Thanks.
Do you still use elliptical trimming (or Cook’s Distance) at times? Seems like there might be a case for considering it here as well — given the high leverage of the outliers in this data.
Even if someone wanted to keep those outliers (for whatever reason), the leverage they exert can give a misleading impression about the slope for almost all the other data points. These extreme values on the x-axis lead to a slope that looks quite different from what you’d get if they weren’t so far out (still extreme).
Kind of a random effect on the slope depending on where the are on the x-axis. Hmmmm…random? Quite the assumption…
Maybe not so random? Probably not in fact. One might also consider whether the data is non-linear or heteroskedastic. Both would undermine the assumptions behind standard linear regression and could explain why the slope appears so sensitive to extreme values along the x-axis.
I think it’s fine to remove (trim), or Winsorize points — but it’s worth pausing to consider why those points are there in the first place:
- Is it noise trading? If so, that might offer insight into behavioral finance.
- Is it non-linearity that could be exploited with a different model — especially if other quants are overlooking it?
- Is it heteroskedasticity, in which case an inverse-variance regression might be the right tool? That’s a standard approach for handling this issue and would likely smooth out the regression line without discarding the data.
I suspect that an inverse-variance regression would make the relationship look much more linear — and might render the rest of this discussion moot.
It might be worth considering before throwing those data points out
Lots to think about, and I don’t think there’s an easy answer. In an academic context, it seems reasonable to expect that researchers explicitly state which data points they remove — and why.

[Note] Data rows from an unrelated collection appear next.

/-- **KIT, any parity: the same with Mazur's main conjecture on X2b ∩ {split} (crux 3) for the CGLS
partner** instead of a torsion point — the Galois side (`E[p]` reducible) is read off `φ` alone
(`not_hasIrreducibleModPGaloisRep_of_isogeny_degree_eq`). CONDITIONAL on the listed binders;
nothing booked. [cite: DokchitserDokchitser2015LocalInvariants, Prop. 4.10 (p. 4348) and Thm. A.1 (p. 4354)]
[cite: Stevens1989Invent, §2 Lemma (2.2)] [cite: Castella2018Exceptional, Thm. 2.10 and Thm. 2.11]
[cite: SilvermanATAEC1994, Exercise 4.40 with §IV.10] [claim: KellerYin2024, status: under-review]
[cite: CastellaEtAl2021, Thm. 5.3.1] [cite: MilneADT2006, Thm. I.7.3] [cite: Miller2011LMS, Def. 1.1] -/
theorem bsdp_of_isIsogenous_of_etaleStep_of_mazurMC
    (hGV : lambdaMu_multiplicative_of_gvPar) (hWu : thm16_charIdeal_dvd_multiplicative_of_reducible)
    (hJs : thm61_splitMultiplicative) (hJn : thm61_nonsplitMultiplicative)
    (hHs : exists_isSplitMultCanonical) (hHn : exists_isMultCanonical)
    (hpar : nonempty_modularParametrizationData)
    (hGS : ∀ (W : WeierstrassCurve ℚ) [W.IsElliptic] [W.IsGloballyMinimal] (p : ℕ) [Fact p.Prime],
      greenberg_stevens (W := W) (p := p))
    (hnf : exists_isNewformOf)
    (hPT : ∀ (K : Type) [Field K] [NumberField K], poitouTate_selmerStructure_duality K)
    (hPT2 : ∀ (K : Type) [Field K] [NumberField K], poitouTate_sha_tateDual K)
    (hEP : ∀ (K : Type) [Field K] [NumberField K] (v : HeightOneSpectrum (𝓞 K)),
      localEulerPoincareCharacteristic (v.adicCompletion K))
    (hcd : fieldCdLE_two_of_numberField)
    (hBr : ∀ (K : Type) [Field K] [NumberField K] (p : ℕ) [Fact p.Prime],
      ZpExtension.decomp_not_le_kerSubgroup_of_isAnticyclotomic K p)
    (hH : hsieh2014_exists_anticyclotomicPAdicLFunction) (hCS : thm210_thm211_bdpDisplay_pNew)
    (hGZ : ∀ (N : ℕ) [NeZero N] (W : WeierstrassCurve ℚ) (K : Type) [Field K] [NumberField K],
      gross_zagier N W K)
    (hKo : ∀ (N : ℕ) [NeZero N] (W : WeierstrassCurve ℚ) (K : Type) [Field K] [NumberField K],
      kolyvagin N W K)
    (hHP : ∀ (N : ℕ) [NeZero N] (W : WeierstrassCurve ℚ) (K : Type) [Field K] [NumberField K],
      heegnerPointComplex_mem_range_map N W K)
    (hGZK : rank_eq_analyticRank_of_analyticRank_le_one) (hHL : HoffsteinLuo1997_exists_twist_L_one_ne_zero)
    (hCassels : bsdRHS_eq_of_isIsogenous)
    (hOS : ∀ (W : WeierstrassCurve ℚ) (ℓ : ℕ) [Fact ℓ.Prime],
      W.artinConductorExponent_tate_eq_conductorExponent_of_isElliptic ℓ)
    (hDS : dokchitserStevens_maninDatum_of_pIsogeny)
    (hp5 : 5 ≤ p) (φ : Isogeny W₀ W₁) (hdeg : φ.degree = p)
    (hmult₀ : W₀.HasMultiplicativeReductionAtPrime p) (hs₁ : W₁.HasSplitMultiplicativeReductionAtPrime p)
    (hj : padicValRat p W₀.j = p * padicValRat p W₁.j)
    (hv : ¬ p ∣ padicValInt p W₁.minimalDiscriminantInt)
    (hMCB : ∀ (W' : WeierstrassCurve ℚ) [W'.IsElliptic] [W'.IsGloballyMinimal],
      CellB W' p → W'.HasSplitMultiplicativeReductionAtPrime p → MazurMainConjectureAt W' p)
    (hr : W₁.analyticRank = 1) (hMan₀ : HasPrimeToManinDatum W₀ p) (h3 : SplitIMCEqOnTreeInt W₁ p)
    (W : WeierstrassCurve ℚ) [W.IsElliptic] [W.IsGloballyMinimal] (hW : IsIsogenous W W₀) : BSDp W p := by
  have hp : p.Prime := Fact.out
  have hp2 : p ≠ 2 := by omega
  have hmod : hasEntireLFunction_rat := hasEntireLFunction_rat_of_exists_isNewformOf hnf
  have hiso : IsIsogenous W₀ W₁ := ⟨φ⟩
  have hred₁ : ¬ W₁.HasIrreducibleModPGaloisRep p :=
    not_hasIrreducibleModPGaloisRep_of_isIsogenous hiso
      (not_hasIrreducibleModPGaloisRep_of_isogeny_degree_eq φ hdeg)
  have hc₁ : CellC W₁ p := ⟨hr, hp2, hred₁, hs₁.hasMultiplicativeReductionAtPrime⟩
  have hMan₁ : HasPrimeToManinDatum W₁ p :=
    hasPrimeToManinDatum_of_pIsogeny hDS hMan₀ φ hdeg hmult₀ hj
      (conductorNorm_eq_of_isIsogenous_of_tate hOS W₀ W₁ hiso).symm
  have h0 : ∀ Q₀ : (W₁.baseChange ℚ_[p]).toAffine.Point, p • Q₀ = 0 → Q₀ = 0 :=
    X11b.LocalTorsion.localTorsion_eq_zero_of_mult W₁ p (by omega) hc₁.2.2.2 (Or.inr hv)
  have hCTL₁ : SplitControlOnTree W₁ p :=
    splitControlOnTree_of_cellC_of_noPadicPTorsion W₁ p hGZK hnf hPT hPT2 hEP hcd hBr hc₁ h0
  have hb₁ : BSDp W₁ p :=
    bsdp_of_cellC_of_split_of_manin_of_pNewValue_of_imcInt_of_ctl W₁ p hGV hWu hJs hJn hHs hHn hpar hGS
      hnf hH hCS hGZ hKo hHP hGZK hHL hp5 hc₁ hs₁ hMan₁ h3 hCTL₁ hMCB
  exact bsdp_of_isIsogenous_of_bsdp hCassels hGZK hmod W₁ W (hW.trans' hiso).symm_of_charZero p
    (by rw [hc₁.1]) hb₁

For our models, it would be ideal if a more advanced model could have trained on Robinhood — told me to buy it — and done so without distorting the slope for all the other data points.
I don’t claim that would be easy to achieve in practice, but I’d probably start with something relatively simple — like an inverse-variance weighted regression.
Addendum: Because you’re using beta — which reflects variance — on the x-axis, your plot is a strong indication that heteroskedasticity is likely present in the data.
And considering that CAPM is designed to account for all aspects of risk — including the increased variability of returns (i.e., heteroskedasticity) — your plot may actually serve as strong confirmation of the CAPM when this Heteroskedasticity is corrected for.